FAST-START PARALLEL ROLLBACK主要对于长时间运行的未提交事务有效,尤其是并行INSERT,UPDATE和DELETE操作。SMON自动决定何时开始并行回滚并且自动在多个进程之间分散工作。
FAST-START PARALLEL ROLLBACK的一个特殊形式是内部事务恢复(INTRA-TRANSACTION RECOVERY)。在内部事务恢复中,一个大的事务可以被拆分,分配给几个服务器进程并行回滚。这个时候就可以通过我们前面说到的那个FAST_START_PARALLEL_ROLLBACK来控制并行回滚。
前面还涉及到一个概念,FAST-START FAULT RECOVERY,在这里引用网上一个朋友的文章简单的解释一下。

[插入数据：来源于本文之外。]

import Summits.QuantumFields.YangMills.Theorems.BalabanLadderIRTwistedSlabColourMomentum
import Summits.QuantumFields.YangMills.Theorems.BalabanLadderIRTwistedSlabRealSliceDeterminant
import Literature.MathematicalPhysics.QuantumLattice.TwistEaterColourMomentumBasis
import Literature.LinearAlgebra.PiSubmoduleAdaptedBasis
import Literature.LinearAlgebra.AdaptedBasisBlockDeterminant
import Literature.LinearAlgebra.RealFormDeterminant
import HarnessLib

/-!
# `det_ℝ Δ|_{su} = det_ℂ Δ|_{traceless} = ∏_{p ≠ 0} det Δ_{ζ(p)}`: the Gaussian determinant of the twist-eating ladder factorises
# over 't Hooft's colour momenta into scalar twisted-torus Laplacians (K31c of the T1-box programme)

HELPER toward stub **T1** `TwistedSlabAnchor` of LINE `twisted-slab-continuity` (crux `IRcof`, stmt-QuantumFields-26930, census row 43;
LEAD prover ym-ir-line-tsc-p1 g5; `--supports` the crux, `--as helper`).  Theorems only.  Consumes K31b (the intertwiner
`covLaplacian_ladder_colourMode`) and lit-4's kit: L32 `tracelessPowMulPowBasis` ('t Hooft's traceless basis `A^aB^b`, `(a,b) ≠ 0`, with its
`Ad`-phases), L33 `piAdaptedBasis` (`δ_x ⊗ Γ_p`), L31 `AdaptedBasis.det_eq_prod_det` (block determinant), L30
`RealForm.det_restrict_eq_ofReal_det_restrict` (`det_ℂ = det_ℝ` on a real form).

* §1 `tracelessFields_eq_pi`; ★ `det_covLaplacian_traceless_ladder_eq_prod` — for a unitary Weyl pair `AB = ω·BA` (`ω` primitive), central
  unit decorations `c₂, c₃`, and ANY choice of uniformising phases `ζ₀(p)^{n₀} = ω^b`, `ζ₁(p)^{n₁} = ω^{−a}` (`p = (a,b) ≠ 0`):
  `det_ℂ (Δ|_{traceless}) = ∏_{p ≠ 0} det (twistedTorusLaplacian n₀ n₁ n₂ n₃ ![ζ₀ p, ζ₁ p, 1, 1])` (the GAUGED adapted basis
  `g_p(x)·δ_x ⊗ Γ_p`, `Basis.unitsSMul`, is block-diagonal for `Δ` by K31b).
* §2 ★ `det_covLaplacian_traceless_eq_ofReal_det_su` — for EVERY unitary background: `det_ℂ (Δ|_{traceless}) = det_ℝ (Δ|_{𝔰𝔲})` (the
  `𝔰𝔲(N)`-valued fields are a real form of the traceless ones: `Φ = ½(Φ − Φᴴ) + I·(−I∕2)(Φ + Φᴴ)`).

HONEST FRAMING: finite-dimensional linear algebra at one box; T1-box for `SU(N)` is assembled from this in K31d; T1 0∕1; nothing here bears on
`IRcof`, `IR`, or the Yang–Mills mass gap (Clay: NOT proved); R4 = `BalabanLadder.UV` only.
References: M. García Pérez, A. González-Arroyo, M. Okawa, JHEP 10 (2017) 150 §2.3–§2.5; D. S. Bernstein, *Matrix Mathematics* (2009) Prop. 2.8.1,
7.1.6; V. I. Arnold, *Ordinary Differential Equations* (2006) §18.4.
-/

set_option autoImplicit false

noncomputable section

open scoped Matrix BigOperators ComplexConjugate
open Finset Complex
open Literature.MathematicalPhysics.QuantumFieldTheory Literature.MathematicalPhysics.QuantumLattice
open Literature.Analysis.OperatorTheory
open Literature.Analysis.Matrix.TwistedCycleLaplacian (twistedTorusLaplacian)
open Literature.LinearAlgebra

namespace Summit.QuantumFields.YangMills.Cruxes.IRcof.TwistedSlab

variable {N : ℕ} {n₀ n₁ n₂ n₃ : ℕ}

/-! ## §1 The gauged colour-momentum basis of the traceless fields and the block determinant -/

section Blocks

/-- The traceless fields are the `ker tr`-valued fields (for lit-4's `piAdaptedBasis`). [folklore] -/
theorem tracelessFields_eq_pi :
    tracelessFields N n₀ n₁ n₂ n₃ =
      Submodule.pi Set.univ (fun _ : FinTorusSite n₀ n₁ n₂ n₃ => LinearMap.ker (Matrix.traceLinearMap (Fin N) ℂ ℂ)) := by
  ext Φ
  rw [mem_tracelessFields, PiSubmodule.mem_pi_univ_iff]
  simp only [LinearMap.mem_ker, Matrix.traceLinearMap_apply]

/-- The underlying function of the restricted Laplacian is the unrestricted one. [folklore] -/
theorem coe_covLaplacian_traceless {U : FinTorusSite n₀ n₁ n₂ n₃ × Fin 4 → Matrix (Fin N) (Fin N) ℂ}
    (hU : ∀ e, U e ∈ Matrix.unitaryGroup (Fin N) ℂ) (Φ : tracelessFields N n₀ n₁ n₂ n₃) :
    ((DiscreteWeitzenboeck.covLaplacian (tracelessD hU) (tracelessDadj hU) Φ : tracelessFields N n₀ n₁ n₂ n₃) :
        FinTorusSite n₀ n₁ n₂ n₃ → Matrix (Fin N) (Fin N) ℂ) =
      DiscreteWeitzenboeck.covLaplacian (covDerivₗ U) (covDerivAdjₗ U) (Φ : FinTorusSite n₀ n₁ n₂ n₃ → Matrix (Fin N) (Fin N) ℂ) := by
  rw [DiscreteWeitzenboeck.covLaplacian_apply, DiscreteWeitzenboeck.covLaplacian_apply, Submodule.coe_sum]
  rfl

variable [NeZero N] [NeZero n₀] [NeZero n₁] [NeZero n₂] [NeZero n₃]

/-- ★ **BLOCK DETERMINANT OVER 'T HOOFT'S COLOUR MOMENTA.**  At the decorated twist-eating ladder `![A, B, c₂·1, c₃·1]` (`AB = ω·BA`, `ω` a
primitive `N`-th root of unity, `A, B` unitary, `conj(c_i)c_i = 1`), for any uniformising phases `ζ₀(p)^{n₀} = ω^b`, `ζ₁(p)^{n₁} = (ω^a)⁻¹`
(`p = (a, b) ≠ (0,0)`): `det_ℂ (Δ|_{traceless fields}) = ∏_{p ≠ 0} det (twistedTorusLaplacian n₀ n₁ n₂ n₃ ![ζ₀ p, ζ₁ p, 1, 1])`.
[cite: GarciaperezGonzalezarroyoOkawa2017, §2.3–§2.5] [cite: Bernstein2009, Prop. 2.8.1] -/
theorem det_covLaplacian_traceless_ladder_eq_prod {A B : Matrix (Fin N) (Fin N) ℂ} {ω c₂ c₃ : ℂ}
    (hAu : A ∈ Matrix.unitaryGroup (Fin N) ℂ) (hBu : B ∈ Matrix.unitaryGroup (Fin N) ℂ) (hω : IsPrimitiveRoot ω N)
    (hAB : A * B = ω • (B * A)) (hc₂ : star c₂ * c₂ = 1) (hc₃ : star c₃ * c₃ = 1)
    (ζ₀ ζ₁ : {p : Fin N × Fin N // p ≠ (0, 0)} → ℂ) (h₀ : ∀ p, ζ₀ p ^ n₀ = ω ^ (p.1.2 : ℕ))
    (h₁ : ∀ p, ζ₁ p ^ n₁ = (ω ^ (p.1.1 : ℕ))⁻¹)
    (hU : ∀ e, ladderField (n₀ := n₀) (n₁ := n₁) (n₂ := n₂) (n₃ := n₃)
      ![A, B, c₂ • (1 : Matrix (Fin N) (Fin N) ℂ), c₃ • (1 : Matrix (Fin N) (Fin N) ℂ)] e ∈ Matrix.unitaryGroup (Fin N) ℂ) :
    LinearMap.det (DiscreteWeitzenboeck.covLaplacian (tracelessD hU) (tracelessDadj hU)) =
      ∏ p : {p : Fin N × Fin N // p ≠ (0, 0)}, (twistedTorusLaplacian n₀ n₁ n₂ n₃ ![ζ₀ p, ζ₁ p, 1, 1]).det := by
  classical
  have hA : IsUnit A := ⟨⟨A, Aᴴ, hAu.2, hAu.1⟩, rfl⟩
  have hB : IsUnit B := ⟨⟨B, Bᴴ, hBu.2, hBu.1⟩, rfl⟩
  have hω0 : ω ≠ 0 := hω.ne_zero (NeZero.ne N)
  -- 't Hooft's traceless basis and its phases
  set b₃₂ := TwistEaterBasis.tracelessPowMulPowBasis hA hB hω hAB with hb₃₂
  set Γ : {p : Fin N × Fin N // p ≠ (0, 0)} → Matrix (Fin N) (Fin N) ℂ := fun p => (b₃₂ p : Matrix (Fin N) (Fin N) ℂ) with hΓ
  have hAΓ : ∀ p, A * Γ p * Aᴴ = ω ^ (p.1.2 : ℕ) • Γ p := fun p =>
    TwistEaterBasis.conj_tracelessPowMulPowBasis_fst hA hB hω hAB hAu.2 p
  have hBΓ : ∀ p, B * Γ p * Bᴴ = (ω ^ (p.1.1 : ℕ))⁻¹ • Γ p := fun p =>
    TwistEaterBasis.conj_tracelessPowMulPowBasis_snd hA hB hω hAB hBu.2 p
  -- the gauge factors
  obtain ⟨g, hg⟩ : ∃ g : {p : Fin N × Fin N // p ≠ (0, 0)} → FinTorusSite n₀ n₁ n₂ n₃ → ℂ,
      ∀ p y, g p y = ζ₀ p ^ ((y.1 - 1 : Fin n₀) : ℕ) * ζ₁ p ^ ((y.2.1 - 1 : Fin n₁) : ℕ) := ⟨_, fun _ _ => rfl⟩
  have hζ₀ : ∀ p, ζ₀ p ≠ 0 := fun p h => by
    have := h₀ p; rw [h, zero_pow (NeZero.ne n₀)] at this; exact pow_ne_zero _ hω0 this.symm
  have hζ₁ : ∀ p, ζ₁ p ≠ 0 := fun p h => by
    have := h₁ p; rw [h, zero_pow (NeZero.ne n₁)] at this; exact (inv_ne_zero (pow_ne_zero _ hω0)) this.symm
  have hg0 : ∀ p y, g p y ≠ 0 := fun p y => by rw [hg]; exact mul_ne_zero (pow_ne_zero _ (hζ₀ p)) (pow_ne_zero _ (hζ₁ p))
  -- the gauged adapted basis of the traceless fields
  set e := LinearEquiv.ofEq _ _ (tracelessFields_eq_pi (N := N) (n₀ := n₀) (n₁ := n₁) (n₂ := n₂) (n₃ := n₃)).symm with he
  set b₀ := (PiSubmodule.piAdaptedBasis (LinearMap.ker (Matrix.traceLinearMap (Fin N) ℂ ℂ)) (FinTorusSite n₀ n₁ n₂ n₃) b₃₂).map e
    with hb₀
  set bT := b₀.unitsSMul (fun i => Units.mk0 (g i.1 i.2) (hg0 i.1 i.2)) with hbT
  have hcoe : ∀ p x, ((bT (p, x) : tracelessFields N n₀ n₁ n₂ n₃) : FinTorusSite n₀ n₁ n₂ n₃ → Matrix (Fin N) (Fin N) ℂ) =
      fun y => ((Pi.single x (1 : ℂ) : FinTorusSite n₀ n₁ n₂ n₃ → ℂ) y * g p y) • Γ p := by
    intro p x
    rw [hbT, Module.Basis.unitsSMul_apply, Units.smul_def, Units.val_mk0, Submodule.coe_smul, hb₀, Module.Basis.map_apply, he,
      LinearEquiv.coe_ofEq_apply, PiSubmodule.coe_piAdaptedBasis]
    funext y
    dsimp only
    simp only [Pi.smul_apply, Pi.single_apply]
    split_ifs with hy
    · subst hy; rw [one_mul]
    · rw [zero_mul, zero_smul, smul_zero]
  -- the block structure
  refine AdaptedBasis.det_eq_prod_det bT _ (fun p => twistedTorusLaplacian n₀ n₁ n₂ n₃ ![ζ₀ p, ζ₁ p, 1, 1]) fun p x => ?_
  apply Subtype.ext
  rw [coe_covLaplacian_traceless hU, hcoe, Submodule.coe_sum]
  have hmode := covLaplacian_ladder_colourMode (n₀ := n₀) (n₁ := n₁) (n₂ := n₂) (n₃ := n₃) (Γ := Γ p)
    (pow_ne_zero _ hω0) (inv_ne_zero (pow_ne_zero _ hω0)) (hAΓ p) (hBΓ p) hc₂ hc₃ (h₀ p) (h₁ p) hU (Pi.single x 1)
  simp only [← hg] at hmode
  rw [hmode]
  funext y
  simp only [Finset.sum_apply, Submodule.coe_smul, hcoe, Pi.smul_apply, smul_smul, Matrix.mulVec_single_one, Matrix.col_apply]
  rw [← Finset.sum_smul]
  congr 1
  rw [Finset.sum_eq_single y]
  · rw [Pi.single_eq_same, one_mul]
  · intro z _ hz
    rw [Pi.single_apply, if_neg (Ne.symm hz)]
    ring
  · intro h; exact absurd (Finset.mem_univ y) h

end Blocks

/-! ## §2 The `𝔰𝔲`-valued fields are a real form of the traceless fields: `det_ℂ = det_ℝ` -/

section RealForm

/-- ★ **`det_ℂ (Δ|_{traceless}) = det_ℝ (Δ|_{𝔰𝔲})`** for every unitary background: the complex covariant Laplacian on the traceless fields and
THE NUMBER's real covariant Laplacian on `suFields` (K26 ∕ K29b ∕ K30b) have the same determinant (Arnold: `det ᶜA = det A`; the real form is
`Φ ↦ ½(Φ − Φᴴ)`, `Φ ↦ −(I∕2)(Φ + Φᴴ)`). [cite: Arnold2006ODE, §18.4 Problem 2] -/
theorem det_covLaplacian_traceless_eq_ofReal_det_su {U : FinTorusSite n₀ n₁ n₂ n₃ × Fin 4 → Matrix (Fin N) (Fin N) ℂ}
    (hU : ∀ e, U e ∈ Matrix.unitaryGroup (Fin N) ℂ) :
    LinearMap.det (DiscreteWeitzenboeck.covLaplacian (tracelessD hU) (tracelessDadj hU)) =
      ((LinearMap.det (DiscreteWeitzenboeck.covLaplacian (suD hU) (suDadj hU)) : ℝ) : ℂ) := by
  set T := DiscreteWeitzenboeck.covLaplacian (covDerivₗ U) (covDerivAdjₗ U) with hT
  have hUtr : ∀ u ∈ tracelessFields N n₀ n₁ n₂ n₃, T u ∈ tracelessFields N n₀ n₁ n₂ n₃ := fun u hu => by
    rw [hT, DiscreteWeitzenboeck.covLaplacian_apply]
    exact Submodule.sum_mem _ fun μ _ => covDerivAdjₗ_mem hU μ (covDerivₗ_mem hU μ hu)
  have hVsu : ∀ v ∈ suFields N n₀ n₁ n₂ n₃, (T.restrictScalars ℝ) v ∈ suFields N n₀ n₁ n₂ n₃ := fun v hv => by
    rw [LinearMap.restrictScalars_apply, hT, DiscreteWeitzenboeck.covLaplacian_apply]
    exact Submodule.sum_mem _ fun μ _ => covDerivAdj_mem_suFields hU μ (covDeriv_mem_suFields hU μ hv)
  have h1 : T.restrict hUtr = DiscreteWeitzenboeck.covLaplacian (tracelessD hU) (tracelessDadj hU) := by
    apply LinearMap.ext; intro Φ; apply Subtype.ext
    rw [LinearMap.coe_restrict_apply, coe_covLaplacian_traceless hU]
  have h2 : (T.restrictScalars ℝ).restrict hVsu = DiscreteWeitzenboeck.covLaplacian (suD hU) (suDadj hU) := by
    apply LinearMap.ext; intro Φ; apply Subtype.ext
    rw [LinearMap.coe_restrict_apply, LinearMap.restrictScalars_apply, hT, DiscreteWeitzenboeck.covLaplacian_apply,
      DiscreteWeitzenboeck.covLaplacian_apply, Submodule.coe_sum]
    rfl
  have hVU : ∀ v ∈ suFields N n₀ n₁ n₂ n₃, v ∈ tracelessFields N n₀ n₁ n₂ n₃ := fun v hv x => ((mem_suFields.1 hv) x).2
  have hspan : ∀ u ∈ tracelessFields N n₀ n₁ n₂ n₃, ∃ v ∈ suFields N n₀ n₁ n₂ n₃, ∃ w ∈ suFields N n₀ n₁ n₂ n₃, u = v + I • w := by
    intro u hu
    refine ⟨fun x => (2⁻¹ : ℂ) • (u x - (u x)ᴴ), fun x => ⟨?_, ?_⟩, fun x => (-(I / 2)) • (u x + (u x)ᴴ), fun x => ⟨?_, ?_⟩, ?_⟩
    · rw [Matrix.conjTranspose_smul, Matrix.conjTranspose_sub, Matrix.conjTranspose_conjTranspose, ← smul_neg, neg_sub]
      congr 1
      rw [Complex.star_def, map_inv₀, map_ofNat]
    · rw [Matrix.trace_smul, Matrix.trace_sub, Matrix.trace_conjTranspose, (mem_tracelessFields.1 hu) x, star_zero, sub_zero, smul_zero]
    · rw [Matrix.conjTranspose_smul, Matrix.conjTranspose_add, Matrix.conjTranspose_conjTranspose, ← neg_smul, add_comm]
      congr 1
      rw [Complex.star_def, map_neg, map_div₀, Complex.conj_I, map_ofNat, neg_div, neg_neg]
    · rw [Matrix.trace_smul, Matrix.trace_add, Matrix.trace_conjTranspose, (mem_tracelessFields.1 hu) x, star_zero, add_zero, smul_zero]
    · funext x
      simp only [Pi.add_apply, Pi.smul_apply, smul_smul, smul_add, smul_sub]
      have hI : I * -(I / 2) = 2⁻¹ := by rw [mul_neg, mul_div_assoc', Complex.I_mul_I]; norm_num
      rw [hI]
      module
  have hindep : ∀ v ∈ suFields N n₀ n₁ n₂ n₃, ∀ w ∈ suFields N n₀ n₁ n₂ n₃, v + I • w = 0 → v = 0 ∧ w = 0 := by
    intro v hv w hw h
    have hv' : star v = -v := funext fun x => by
      rw [Pi.star_apply, Pi.neg_apply, Matrix.star_eq_conjTranspose]; exact ((mem_suFields.1 hv) x).1
    have hw' : star w = -w := funext fun x => by
      rw [Pi.star_apply, Pi.neg_apply, Matrix.star_eq_conjTranspose]; exact ((mem_suFields.1 hw) x).1
    exact RealForm.eq_zero_of_skewAdjoint_add_I_smul_eq_zero hv' hw' h
  rw [← h1, ← h2]
  exact RealForm.det_restrict_eq_ofReal_det_restrict T hUtr hVsu hVU hspan hindep

end RealForm

end Summit.QuantumFields.YangMills.Cruxes.IRcof.TwistedSlab

end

######################################################
从Oracle8i开始,Oracle在企业版中引入了Fast-Start Fault Recovery选项。
该选项包含三个主要增强:
1.Fast-Start Checkpointing
2.Fast-Start On-Demand Rollback
3.Fast-Start Parallel Rollback.
这三个选项,都是为了加快系统在故障后的恢复,提高系统的可用性。
从v$option视图中,我们可以找到这个选项:
SQL> select * from v$version where rownum <2;
BANNER
----------------------------------------------------------------
Oracle9i Enterprise Edition Release 9.2.0.4.0 - Production
SQL> select * from v$option
2 where Parameter='Fast-Start Fault Recovery';
PARAMETER VALUE
-------------------------------------------------- ---------------
Fast-Start Fault Recovery TRUE
######################################################
在使用FAST_START_MTTR_TARGET的时候需要注意的事情
You must disable or remove the FAST_START_IO_TARGET, LOG_CHECKPOINT_INTERVAL, and LOG_CHECKPOINT_TIMEOUT initialization parameters when using FAST_START_MTTR_TARGET. Setting these parameters interferes with the mechanisms used to manage cache recovery time to meet FAST_START_MTTR_TARGET.
Practical Values for FAST_START_MTTR_TARGET
The maximum value for FAST_START_MTTR_TARGET is 3600 seconds (one hour). If you set the value to more than 3600, then Oracle rounds it to 3600.